> _WORK ITEM_:
In full and without edits, write out the data that follows.

START DATA SECTION

/-- [folklore] **THE EXACT CANCELLATION CLAUSE**: under the same tip-type-on-the-comb hypotheses, `uTop` holds as soon as the square-law defects of the
tip-oriented top-comb bonds SUM to zero — `Σ_x [tipOf x = x]·(σ·v(b_x) − u(b_x)²) = 0` (weaker than the termwise law of `torus_uTop_of_sq_on_comb`). -/
theorem torus_uTop_eq_zero_of_sum_eq_zero (hr' : r' ∈ box (d + 1) Lc) (hM' : ∀ i, Lc ∣ M' i)
    {τ₂ : Matrix (Res (toSite r') Lc M') (↥(pbox M') × Fin (d + 1)) ℝ} (hτ₂ : τ₂ = combF Lc M' r') {σ : ℝ} (hσ : σ ≠ 0)
    {Dbar : Matrix (↥(pbox M') × Fin (d + 1)) (Res (toSite r') Lc M') ℝ}
    (hDbar : Dbar = σ • (tgrad M').submatrix (fun a : ↥(pbox M') × Fin (d + 1) => ((a.1, Sum.inl a.2) : Idx M' (Fib d)))
      (fun t : Res (toSite r') Lc M' => (t.1 : ↥(pbox M'))))
    (Db₁ Db₂ : Matrix (↥(pbox M') × Fin (d + 1)) (Res (toSite r') Lc M') ℝ) (u v : ↥(pbox M') × Fin (d + 1) → ℝ)
    (hDb₁ : ∀ a : ↥(pbox M') × Fin (d + 1), IsCombBondAt (toSite r') Lc a.2 (a.1 : Site (d + 1)) →
      ∀ t : Res (toSite r') Lc M', Db₁ a t = u a * tdelta M' ((a.1 : Site (d + 1)) + unitVec a.2) t.1)
    (hDb₂ : ∀ a : ↥(pbox M') × Fin (d + 1), IsCombBondAt (toSite r') Lc a.2 (a.1 : Site (d + 1)) →
      ∀ t : Res (toSite r') Lc M', Db₂ a t = v a * tdelta M' ((a.1 : Site (d + 1)) + unitVec a.2) t.1)
    (hsum : ∑ x : Res (toSite r') Lc M', (if tipOf (toSite r') Lc x.site = x.site then
          (σ * v (⟨baseOf (toSite r') Lc x.site, baseOf_mem_pbox (Nat.pos_of_ne_zero (NeZero.ne Lc)) (toSite_mem_range hr') hM' x⟩,
                axisOf (toSite r') Lc x.site)
            - u (⟨baseOf (toSite r') Lc x.site, baseOf_mem_pbox (Nat.pos_of_ne_zero (NeZero.ne Lc)) (toSite_mem_range hr') hM' x⟩,
                axisOf (toSite r') Lc x.site) ^ 2)
        else 0) = 0) :
    secondVar (τ₂ * Dbar) (τ₂ * Db₁) (τ₂ * Db₂) = 0 := by
  rw [torus_uTop_eq_sum M' hr' hM' hτ₂ hσ hDbar Db₁ Db₂ u v hDb₁ hDb₂]
  have : ∑ x : Res (toSite r') Lc M', (if tipOf (toSite r') Lc x.site = x.site then
          (σ * v (⟨baseOf (toSite r') Lc x.site, baseOf_mem_pbox (Nat.pos_of_ne_zero (NeZero.ne Lc)) (toSite_mem_range hr') hM' x⟩,
                axisOf (toSite r') Lc x.site)
            - u (⟨baseOf (toSite r') Lc x.site, baseOf_mem_pbox (Nat.pos_of_ne_zero (NeZero.ne Lc)) (toSite_mem_range hr') hM' x⟩,
                axisOf (toSite r') Lc x.site) ^ 2) / σ ^ 2
        else 0)
      = (∑ x : Res (toSite r') Lc M', (if tipOf (toSite r') Lc x.site = x.site then
          (σ * v (⟨baseOf (toSite r') Lc x.site, baseOf_mem_pbox (Nat.pos_of_ne_zero (NeZero.ne Lc)) (toSite_mem_range hr') hM' x⟩,
                axisOf (toSite r') Lc x.site)
            - u (⟨baseOf (toSite r') Lc x.site, baseOf_mem_pbox (Nat.pos_of_ne_zero (NeZero.ne Lc)) (toSite_mem_range hr') hM' x⟩,
                axisOf (toSite r') Lc x.site) ^ 2)
        else 0)) / σ ^ 2 := by
    rw [Finset.sum_div]
    refine Finset.sum_congr rfl fun x _ => ?_
    split_ifs
    · rfl
    · rw [zero_div]
  rw [this, hsum, zero_div]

END DATA SECTION

> _EXERCISE RESPONSE_:
/-- [folklore] **THE EXACT CANCELLATION CLAUSE**: under the same tip-type-on-the-comb hypotheses, `uTop` holds as soon as the square-law defects of the
tip-oriented top-comb bonds SUM to zero — `Σ_x [tipOf x = x]·(σ·v(b_x) − u(b_x)²) = 0` (weaker than the termwise law of `torus_uTop_of_sq_on_comb`). -/
theorem torus_uTop_eq_zero_of_sum_eq_zero (hr' : r' ∈ box (d + 1) Lc) (hM' : ∀ i, Lc ∣ M' i)
    {τ₂ : Matrix (Res (toSite r') Lc M') (↥(pbox M') × Fin (d + 1)) ℝ} (hτ₂ : τ₂ = combF Lc M' r') {σ : ℝ} (hσ : σ ≠ 0)
    {Dbar : Matrix (↥(pbox M') × Fin (d + 1)) (Res (toSite r') Lc M') ℝ}
    (hDbar : Dbar = σ • (tgrad M').submatrix (fun a : ↥(pbox M') × Fin (d + 1) => ((a.1, Sum.inl a.2) : Idx M' (Fib d)))
      (fun t : Res (toSite r') Lc M' => (t.1 : ↥(pbox M'))))
    (Db₁ Db₂ : Matrix (↥(pbox M') × Fin (d + 1)) (Res (toSite r') Lc M') ℝ) (u v : ↥(pbox M') × Fin (d + 1) → ℝ)
    (hDb₁ : ∀ a : ↥(pbox M') × Fin (d + 1), IsCombBondAt (toSite r') Lc a.2 (a.1 : Site (d + 1)) →
      ∀ t : Res (toSite r') Lc M', Db₁ a t = u a * tdelta M' ((a.1 : Site (d + 1)) + unitVec a.2) t.1)
    (hDb₂ : ∀ a : ↥(pbox M') × Fin (d + 1), IsCombBondAt (toSite r') Lc a.2 (a.1 : Site (d + 1)) →
      ∀ t : Res (toSite r') Lc M', Db₂ a t = v a * tdelta M' ((a.1 : Site (d + 1)) + unitVec a.2) t.1)
    (hsum : ∑ x : Res (toSite r') Lc M', (if tipOf (toSite r') Lc x.site = x.site then
          (σ * v (⟨baseOf (toSite r') Lc x.site, baseOf_mem_pbox (Nat.pos_of_ne_zero (NeZero.ne Lc)) (toSite_mem_range hr') hM' x⟩,
                axisOf (toSite r') Lc x.site)
            - u (⟨baseOf (toSite r') Lc x.site, baseOf_mem_pbox (Nat.pos_of_ne_zero (NeZero.ne Lc)) (toSite_mem_range hr') hM' x⟩,
                axisOf (toSite r') Lc x.site) ^ 2)
        else 0) = 0) :
    secondVar (τ₂ * Dbar) (τ₂ * Db₁) (τ₂ * Db₂) = 0 := by
  rw [torus_uTop_eq_sum M' hr' hM' hτ₂ hσ hDbar Db₁ Db₂ u v hDb₁ hDb₂]
  have : ∑ x : Res (toSite r') Lc M', (if tipOf (toSite r') Lc x.site = x.site then
          (σ * v (⟨baseOf (toSite r') Lc x.site, baseOf_mem_pbox (Nat.pos_of_ne_zero (NeZero.ne Lc)) (toSite_mem_range hr') hM' x⟩,
                axisOf (toSite r') Lc x.site)
            - u (⟨baseOf (toSite r') Lc x.site, baseOf_mem_pbox (Nat.pos_of_ne_zero (NeZero.ne Lc)) (toSite_mem_range hr') hM' x⟩,
                axisOf (toSite r') Lc x.site) ^ 2) / σ ^ 2
        else 0)
      = (∑ x : Res (toSite r') Lc M', (if tipOf (toSite r') Lc x.site = x.site then
          (σ * v (⟨baseOf (toSite r') Lc x.site, baseOf_mem_pbox (Nat.pos_of_ne_zero (NeZero.ne Lc)) (toSite_mem_range hr') hM' x⟩,
                axisOf (toSite r') Lc x.site)
            - u (⟨baseOf (toSite r') Lc x.site, baseOf_mem_pbox (Nat.pos_of_ne_zero (NeZero.ne Lc)) (toSite_mem_range hr') hM' x⟩,
                axisOf (toSite r') Lc x.site) ^ 2)
        else 0)) / σ ^ 2 := by
    rw [Finset.sum_div]
    refine Finset.sum_congr rfl fun x _ => ?_
    split_ifs
    · rfl
    · rw [zero_div]
  rw [this, hsum, zero_div]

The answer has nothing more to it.